Глядя на мрачное лицо доктора, косившегося на свою жену, офицерам стало еще веселей, и многие не могла удерживаться от смеха, которому они поспешно старались приискивать благовидные предлоги. Когда доктор ушел, уведя свою жену, и поместился с нею в кибиточку, офицеры улеглись в корчме, укрывшись мокрыми шинелями; но долго не спали, то переговариваясь, вспоминая испуг доктора и веселье докторши, то выбегая на крыльцо и сообщая о том, что делалось в кибиточке. Несколько раз Ростов, завертываясь с головой, хотел заснуть; но опять чье нибудь замечание развлекало его, опять начинался разговор, и опять раздавался беспричинный, веселый, детский хохот.


В третьем часу еще никто не заснул, как явился вахмистр с приказом выступать к местечку Островне.
Все с тем же говором и хохотом офицеры поспешно стали собираться; опять поставили самовар на грязной воде.
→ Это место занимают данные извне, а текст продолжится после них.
import Summits.QuantumFields.BalabanUV.Beta.GAN24.SrecAtBornRowHolds
import Summits.QuantumFields.BalabanUV.Beta.GAN24.BornBorderContactBound

/-!
# GAN24 ∕ CT-ROUTE — `SrecAtRowHoldsFinal`: `hS0` OF THE `d = 3` COMB FAMILY, UNCONDITIONALLY

NOT IN PRINT; OUR BOOKKEEPING ([folklore] assembly BY NAME; no estimate of Bałaban's is formalised, cited or discharged here).
HONEST: hS0 (the single-level local-stencil row of every member of the comb family (E) = `WardLocusRecursive.SrecAt` in its adopted units, uniformly in the level and the in-block
root) is a THEOREM of the tree after this file; it is NOT (hS, hSall) of the comb family ((hSall) = CT-4, OPEN), NOT the symmetric family of the wall (CT-5, OPEN), NOT (CONV-C);
NEVER «G-an2-4 closed»; NOT D1, NOT `BetaPertH`, NOT continuum, NOT Clay.

WHAT.  The owner's capstone `SrecAtBornRowHolds.exists_hS0_SrecAt_three_of_contact` (hS0 ⇐ the per-lineage V contact letter `hCgV`) with leaf-03 g55's (C4)-V END
`BornBorderContactBound.exists_hCgV_three` (the letter, `p = 1`) plugged in BY NAME: `exists_hBv_three` (hB(cVH,0)), `exists_hB_three` (hB), `exists_hS0_SrecAt_three` (hS0).

Unit `b2b-balaban-gan24-p1` (row owner G-an2-4, gen 21), 2026-08-21.
-/

noncomputable section

open Literature.MathematicalPhysics.QuantumFieldTheory
open Literature.MathematicalPhysics.QuantumFieldTheory.Balaban1983to89
open Literature.MathematicalPhysics.QuantumFieldTheory.Balaban1983to89.Beta
open OneStepResolventKernel (LocStencil)
open AffineAveraging (box toSite)
open Summit.QuantumFields.BalabanUV.Beta.HessKerDressedUnits (unitS)
open Summit.QuantumFields.BalabanUV.Beta.GAN24.CombesThomas (sfStep smStep)
open Summit.QuantumFields.BalabanUV.Beta.GAN24.SrecWilsonSector (bornSecAt)
open Summit.QuantumFields.BalabanUV.Beta.WardLocusRecursive (SrecAt)
open Summit.QuantumFields.BalabanUV.Beta.GAN24.SrecAtBornRowHolds (exists_hBv_three_of_contact_poly exists_hB_three_of_contact exists_hS0_SrecAt_three_of_contact)
open Summit.QuantumFields.BalabanUV.Beta.GAN24.BornBorderContactBound (exists_hCgV_three)

namespace Summit.QuantumFields.BalabanUV.Beta.GAN24.SrecAtRowHoldsFinal

variable {Lc : ℕ} [NeZero Lc]

omit [NeZero Lc] in
/-- [folklore] The pin `cE = Lc^4` meets the contact letter's hypothesis `|cE| ≤ Lc^4`. -/
theorem abs_cE_le {cE : ℝ} (hcE : cE = (Lc : ℝ) ^ (3 + 1)) : |cE| ≤ (Lc : ℝ) ^ 4 := by
  rw [hcE, abs_of_nonneg (by positivity)]

/-- NOT IN PRINT; OUR PROOF ATTEMPT ([folklore] assembly; UNCONDITIONAL).  **THE V-BORN ROW `hB(cVH, 0)` OF THE `d = 3` COMB FAMILY HOLDS** (`Lc ≥ 2`, pin `cE = Lc^4`, every `cVH`,
uniformly in the in-block root): the owner's V socket over gan24-p2's symmetric-table rooted rows, with leaf-03 g55's contact letter `exists_hCgV_three` (`p = 1`). -/
theorem exists_hBv_three (hLc : 2 ≤ Lc) {cE : ℝ} (hcE : cE = (Lc : ℝ) ^ (3 + 1)) (cVH : ℝ) :
    ∃ C δ : ℝ, 0 < δ ∧ ∀ (rr : Fin (3 + 1) → ℕ), rr ∈ box (3 + 1) Lc →
      ∀ k : ℕ, LocStencil (unitS (sfStep Lc k) (smStep 3 Lc k) (bornSecAt Lc (toSite rr) cE cVH 0 k)) C δ :=
  exists_hBv_three_of_contact_poly hLc hcE cVH 1 (exists_hCgV_three hLc cE cVH (abs_cE_le hcE))

/-- NOT IN PRINT; OUR PROOF ATTEMPT ([folklore] assembly; UNCONDITIONAL).  **THE BORN ROW hB OF THE `d = 3` COMB FAMILY HOLDS** (both halves: leaf-04 g56's
`BornLambdaSectorRowHolds.exists_hBLam_three` and `exists_hBv_three`, added by leaf-01's `BornLambdaLineage.exists_hB_of_sectors`). -/
theorem exists_hB_three (hLc : 2 ≤ Lc) {cE : ℝ} (hcE : cE = (Lc : ℝ) ^ (3 + 1)) (cVH cΛ : ℝ) :
    ∃ C δ : ℝ, 0 < δ ∧ ∀ (rr : Fin (3 + 1) → ℕ), rr ∈ box (3 + 1) Lc →
      ∀ j : ℕ, LocStencil (unitS (sfStep Lc j) (smStep 3 Lc j) (bornSecAt Lc (toSite rr) cE cVH cΛ j)) C δ :=
  exists_hB_three_of_contact hLc hcE cVH cΛ 1 (exists_hCgV_three hLc cE cVH (abs_cE_le hcE))

/-- NOT IN PRINT; OUR PROOF ATTEMPT ([folklore] assembly; UNCONDITIONAL).  **hS0 OF THE `d = 3` COMB FAMILY (E) = `WardLocusRecursive.SrecAt` HOLDS**: for every `Lc ≥ 2`, the pin
`cE = Lc^4`, every `cVH cΛ`, there are `Cs, δS > 0` with `LocStencil (unitS (sfStep Lc j) (smStep 3 Lc j) (SrecAt 3 Lc (toSite rr) cE cVH cΛ j)) Cs δS` for EVERY level `j` and EVERY in-block root
`rr ∈ box (3+1) Lc` — the Wilson row (gen 19, `WilsonSectorRowHolds.exists_hS0_wilsonSec`), the Born row (`exists_hB_three`), added by `SrecAtRowOfSectors.exists_hS0_SrecAt_of_sectors`.
hS0 is the FIRST of the two CT-4 hypotheses of `SrecAtStability`; (hSall) is OPEN. -/
theorem exists_hS0_SrecAt_three (hLc : 2 ≤ Lc) {cE : ℝ} (hcE : cE = (Lc : ℝ) ^ (3 + 1)) (cVH cΛ : ℝ) :
    ∃ Cs δS : ℝ, 0 < δS ∧ ∀ (rr : Fin (3 + 1) → ℕ), rr ∈ box (3 + 1) Lc →
      ∀ j : ℕ, LocStencil (unitS (sfStep Lc j) (smStep 3 Lc j) (SrecAt 3 Lc (toSite rr) cE cVH cΛ j)) Cs δS :=
  exists_hS0_SrecAt_three_of_contact hLc hcE cVH cΛ 1 (exists_hCgV_three hLc cE cVH (abs_cE_le hcE))

end Summit.QuantumFields.BalabanUV.Beta.GAN24.SrecAtRowHoldsFinal

end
Но Ростов, не дождавшись чаю, пошел к эскадрону. Уже светало; дождик перестал, тучи расходились. Было сыро и холодно, особенно в непросохшем платье. Выходя из корчмы, Ростов и Ильин оба в сумерках рассвета заглянули в глянцевитую от дождя кожаную докторскую кибиточку, из под фартука которой торчали ноги доктора и в середине которой виднелся на подушке чепчик докторши и слышалось сонное дыхание.
– Право, она очень мила! – сказал Ростов Ильину, выходившему с ним.
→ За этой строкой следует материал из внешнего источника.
import Literature.Geometry.Riemannian.ShortGeodesics
import Literature.Geometry.Riemannian.ConvexSublevelShortGeodesics
import Mathlib.Topology.UniformSpace.Dini
import HarnessLib

/-!
# Birkhoff curve shortening of geodesic polygons in a non-trapping convex domain
(Birkhoff / Lusternik–Fet, as in Milnor 1963, §16; Paternain–Salo–Uhlmann 2023, Prop. 3.7.22)

The finite-dimensional curve-shortening process on geodesic `N`-gons with short sides in the
compact domain `D = {ρ ≤ 0}` (strictly convex, non-trapping) of a compact Riemannian manifold:
`Ψ` = `birkhoffStep` (replace every vertex by the midpoint of the following side),
`En` = `polygonEnergy` (`∑ d(xᵢ, xᵢ₊₁)²`), on the admissible polygons
`{x : Fin N → M | ρ(xᵢ) ≤ 0, d(xᵢ, xᵢ₊₁) ≤ ε₁}` with `ε₁` below the uniform normal radius
`ε(M,g)` and below the convexity speed `ℓ₀` (hypothesis `hstay`, the output of
`IsStrictlyConvexSublevel.exists_pos_forall_isGeodesic`).

* `birkhoffStep_admissible` — `Ψ` preserves admissibility.
* `polygonEnergy_birkhoffStep_le` — `En(Ψ x) ≤ En(x)`;
  `eq_of_polygonEnergy_birkhoffStep_eq` — equality forces equal sides and tight midpoint triangles.
* `forall_eq_of_polygonEnergy_birkhoffStep_eq` — **rigidity**: `En(Ψ x) = En(x)` forces a
  constant polygon — otherwise the polygon is a CLOSED GEODESIC in `D` (no corners, by
  `velocity_geodesicSegment_one_eq_geodesicJoin`), i.e. a trapped geodesic, contradicting
  `IsNonTrappingSublevel` (this is the only place where non-trapping is used).
* `exists_forall_polygonEnergy_iterate_lt` — **uniform decay**: for every `η > 0` some iterate
  `Ψ^m` has energy `< η` on ALL admissible polygons (pointwise decay to `0` by compactness +
  rigidity, then Dini's theorem).

No definitions, no named facts (D-0026).

## References

* J. Milnor, *Morse theory*, Princeton 1963, §16. [Milnor1963]
* G. P. Paternain, M. Salo, G. Uhlmann, *Geometric inverse problems*, CUP 2023, Prop. 3.7.22,
  Remark 3.7.23. [PaternainSaloUhlmann2023]
-/

noncomputable section

open Bundle Set Filter Function Metric Manifold
open scoped Manifold ContDiff Topology ENNReal NNReal

namespace Literature.Geometry.Riemannian

open Literature.Geometry.Lorentzian
open Literature.Geometry.Lorentzian.PseudoRiemannianMetric

variable {E : Type*} [NormedAddCommGroup E] [NormedSpace ℝ E] {H : Type*} [TopologicalSpace H]
  {I : ModelWithCorners ℝ E H} {M : Type*} [TopologicalSpace M] [ChartedSpace H M]
  [IsManifold I ∞ M] {n : ℕ∞ω} [FiniteDimensional ℝ E] [CompleteSpace E] [T2Space M]
  [I.Boundaryless] [CompactSpace M]
  {g : PseudoRiemannianMetric I n E (TangentSpace I : M → Type _)} [g.HasLeviCivita]
  {ρ : M → ℝ} {N : ℕ} [NeZero N] {ε₁ ℓ₀ : ℝ}

/-! ### Admissible polygons and one Birkhoff step -/

/-- **A short geodesic segment with endpoints in `D = {ρ ≤ 0}` lies in `D`**, in terms of
`geodesicSegment` (from the speed hypothesis `hstay`, the output of
`IsStrictlyConvexSublevel.exists_pos_forall_isGeodesic`). [cite: PaternainSaloUhlmann2023, Lemma 3.1.12] -/
theorem geodesicSegment_mem_of_le (hn : (∞ : ℕ∞ω) ≤ n) (hg : g.IsRiemannian)
    (hstay : ∀ γ : ℝ → M, IsGeodesic g.leviCivita γ →
      g.val (γ 0) (velocity I γ 0) (velocity I γ 0) < ℓ₀ ^ 2 →
      ρ (γ 0) ≤ 0 → ρ (γ 1) ≤ 0 → ∀ t ∈ Icc (0 : ℝ) 1, ρ (γ t) ≤ 0)
    (hε₁ℓ : ε₁ < ℓ₀) (hε₁ε : ε₁ < uniformNormalRadius g hn hg) (hε₁ : 0 ≤ ε₁)
    {x y : M} (hx : ρ x ≤ 0) (hy : ρ y ≤ 0) (hxy : g.edist hg x y ≤ ENNReal.ofReal ε₁)
    {t : ℝ} (ht : t ∈ Icc (0 : ℝ) 1) : ρ (geodesicSegment g hn hg x y t) ≤ 0 := by
  have hε := uniformNormalRadius_pos hn hg
  have hxy' : g.edist hg x y < ENNReal.ofReal (uniformNormalRadius g hn hg) :=
    lt_of_le_of_lt hxy ((ENNReal.ofReal_lt_ofReal_iff hε).2 hε₁ε)
  refine hstay _ (isGeodesic_geodesicSegment hn hg x y) ?_ (by rwa [geodesicSegment_zero])
    (by rwa [geodesicSegment_one hn hg hxy']) t ht
  rw [geodesicSegment_zero, velocity_geodesicSegment_zero]
  have h1 : Real.sqrt (g.val x (geodesicJoin g hn hg x y) (geodesicJoin g hn hg x y)) ≤ ε₁ := by
    rw [sqrt_geodesicJoin_eq_toReal hn hg hxy']
    have h := ENNReal.toReal_mono ENNReal.ofReal_ne_top hxy
    rwa [ENNReal.toReal_ofReal hε₁] at h
  have h2 : Real.sqrt (g.val x (geodesicJoin g hn hg x y) (geodesicJoin g hn hg x y)) < ℓ₀ :=
    lt_of_le_of_lt h1 hε₁ℓ
  have hℓ₀ : 0 < ℓ₀ := lt_of_le_of_lt hε₁ hε₁ℓ
  rw [Real.sqrt_lt' hℓ₀] at h2
  exact h2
– Прелесть какая женщина! – с шестнадцатилетней серьезностью отвечал Ильин.
Через полчаса выстроенный эскадрон стоял на дороге. Послышалась команда: «Садись! – солдаты перекрестились и стали садиться. Ростов, выехав вперед, скомандовал: «Марш! – и, вытянувшись в четыре человека, гусары, звуча шлепаньем копыт по мокрой дороге, бренчаньем сабель и тихим говором, тронулись по большой, обсаженной березами дороге, вслед за шедшей впереди пехотой и батареей.
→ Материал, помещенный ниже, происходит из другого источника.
import Literature.NumberTheory.Transcendental.LinGroupZEBezout
import Mathlib.LinearAlgebra.JordanChevalley
import Mathlib.LinearAlgebra.Eigenspace.Minpoly
import Mathlib.FieldTheory.Separable
import Mathlib.RingTheory.Adjoin.Polynomial.Basic
import Mathlib.RingTheory.RootsOfUnity.Basic
import Mathlib.Algebra.Polynomial.Roots
import HarnessLib

/-!
# Closed subgroups of `G = 𝔾ₐ^{d₀} × 𝔾ₘ^{d₁}`: Jordan decomposition, identity component, characters

Topic `Literature/NumberTheory/Transcendental`. Third module of the port of the tree's proof of
Philippon's zero estimate with multiplicities from `𝔾ₐ × 𝔾ₘⁿ` (`GaGmSubgroups.lean`) to the linear
group `𝔾ₐ^{d₀} × 𝔾ₘ^{d₁}` (`LinGroup d₀ d₁`), owed to `Literature.Barriers.Schanuel.roy1992_thm1`
(Roy 1992 Thm 1 = Waldschmidt 1988 Thm 4.1). The group-theoretic input for the descent: the
obstruction subgroup produced by the descent is an abstract closed irreducible subgroup
`H₀ ≤ ℂ^{d₀} × (ℂˣ)^{d₁}`, and this file identifies it with a `LinGroup.ConnAlgSubgroup`
(`E × T_A`, `LinGroup.lean`). Everything is PROVED (Borel, *Linear Algebraic Groups*, §§1.2, 4.4,
8.2–8.5 for `𝔾ₐ^{d₀} × 𝔾ₘ^{d₁}`, by elementary means). The only point where `d₀ > 1` needs a new
argument is the additive part: the additive points `(x, 1)` of a closed subgroup form a VECTOR
SUBSPACE `E ⊆ ℂ^{d₀}` (`LinGroup.addSubspace`; for `d₀ = 1` this is the dichotomy `E ∈ {0, ℂ}` of
`GaGm.addPart_dichotomy`): the Zariski closure of `ℤx` contains the line `ℂx`.

* Translation operators `LinGroup.shiftOp g t` on the box pieces `Box 1 1 t`; torus translations
  are **semisimple** (diagonal on monomials, `isSemisimple_shiftOp_torus`), additive translations
  are **unipotent** (`isNilpotent_shiftOp_add_sub_one`, one coordinate at a time and commuting
  products); by Mathlib's Jordan–Chevalley decomposition the torus part of the translation by
  `g ∈ H` is a polynomial in it, hence preserves `𝔍(H)`: **`torusPart_mem`** — `(a, y) ∈ H` closed
  `⟹ (0, y) ∈ H`.
* Closed subgroups `H ≤ G(ℂ)`: translations by `H` permute the components (`smul_comp_eq_comp`),
  the components are pairwise disjoint (`comps_disjoint`), the **identity component**
  `LinGroup.idComp H hH` is a closed irreducible subgroup and `H` is a finite union of its cosets
  (`exists_finset_eq_biUnion_smul_idComp`).
* Characters: `LinGroup.charGroup X ≤ ℤ^{d₁}`, monomial characters `monChar`, `evalAt_eq_sum`; the
  **additive part** `LinGroup.addSubspace H hH` of a closed subgroup is a `ℂ`-subspace
  (`smul_mem_of_add_mem`); **duality for closed subgroups** (`mem_of_charGroup`); **saturation**
  of `charGroup H` for irreducible `H` (`charGroup_saturated`).
* **Structure theorem** (`toConnAlgSubgroup`, `toSubgroup_toConnAlgSubgroup`): an irreducible
  closed subgroup `H` is the group of points of the connected algebraic subgroup `E × T_A`,
  `E = addSubspace H`, `A = charGroup H`.

## References

* A. Borel, *Linear Algebraic Groups*, 2nd ed., GTM 126 (1991), §1.2, Thm 4.4, §8.2–8.5.
* Yu. V. Nesterenko, P. Philippon (eds.), LNM 1752 (2001), Ch. 11 (D. Roy), §2.1, §4.
  [NesterenkoPhilippon2001]
* P. Philippon, Bull. Soc. Math. France 114 (1986), 355–383, §5. [Philippon1986]
* M. Waldschmidt, New Advances in Transcendence Theory (1988), 375–398, §7. [Waldschmidt1988]
-/

noncomputable section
Разорванные сине лиловые тучи, краснея на восходе, быстро гнались ветром. Становилось все светлее и светлее. Ясно виднелась та курчавая травка, которая заседает всегда по проселочным дорогам, еще мокрая от вчерашнего дождя; висячие ветви берез, тоже мокрые, качались от ветра и роняли вбок от себя светлые капли. Яснее и яснее обозначались лица солдат. Ростов ехал с Ильиным, не отстававшим от него, стороной дороги, между двойным рядом берез.
Ростов в кампании позволял себе вольность ездить не на фронтовой лошади, а на казацкой. И знаток и охотник, он недавно достал себе лихую донскую, крупную и добрую игреневую лошадь, на которой никто не обскакивал его. Ехать на этой лошади было для Ростова наслаждение. Он думал о лошади, об утре, о докторше и ни разу не подумал о предстоящей опасности.
Прежде Ростов, идя в дело, боялся; теперь он не испытывал ни малейшего чувства страха. Не оттого он не боялся, что он привык к огню (к опасности нельзя привыкнуть), но оттого, что он выучился управлять своей душой перед опасностью. Он привык, идя в дело, думать обо всем, исключая того, что, казалось, было бы интереснее всего другого, – о предстоящей опасности. Сколько он ни старался, ни упрекал себя в трусости первое время своей службы, он не мог этого достигнуть; но с годами теперь это сделалось само собою. Он ехал теперь рядом с Ильиным между березами, изредка отрывая листья с веток, которые попадались под руку, иногда дотрогиваясь ногой до паха лошади, иногда отдавая, не поворачиваясь, докуренную трубку ехавшему сзади гусару, с таким спокойным и беззаботным видом, как будто он ехал кататься. Ему жалко было смотреть на взволнованное лицо Ильина, много и беспокойно говорившего; он по опыту знал то мучительное состояние ожидания страха и смерти, в котором находился корнет, и знал, что ничто, кроме времени, не поможет ему.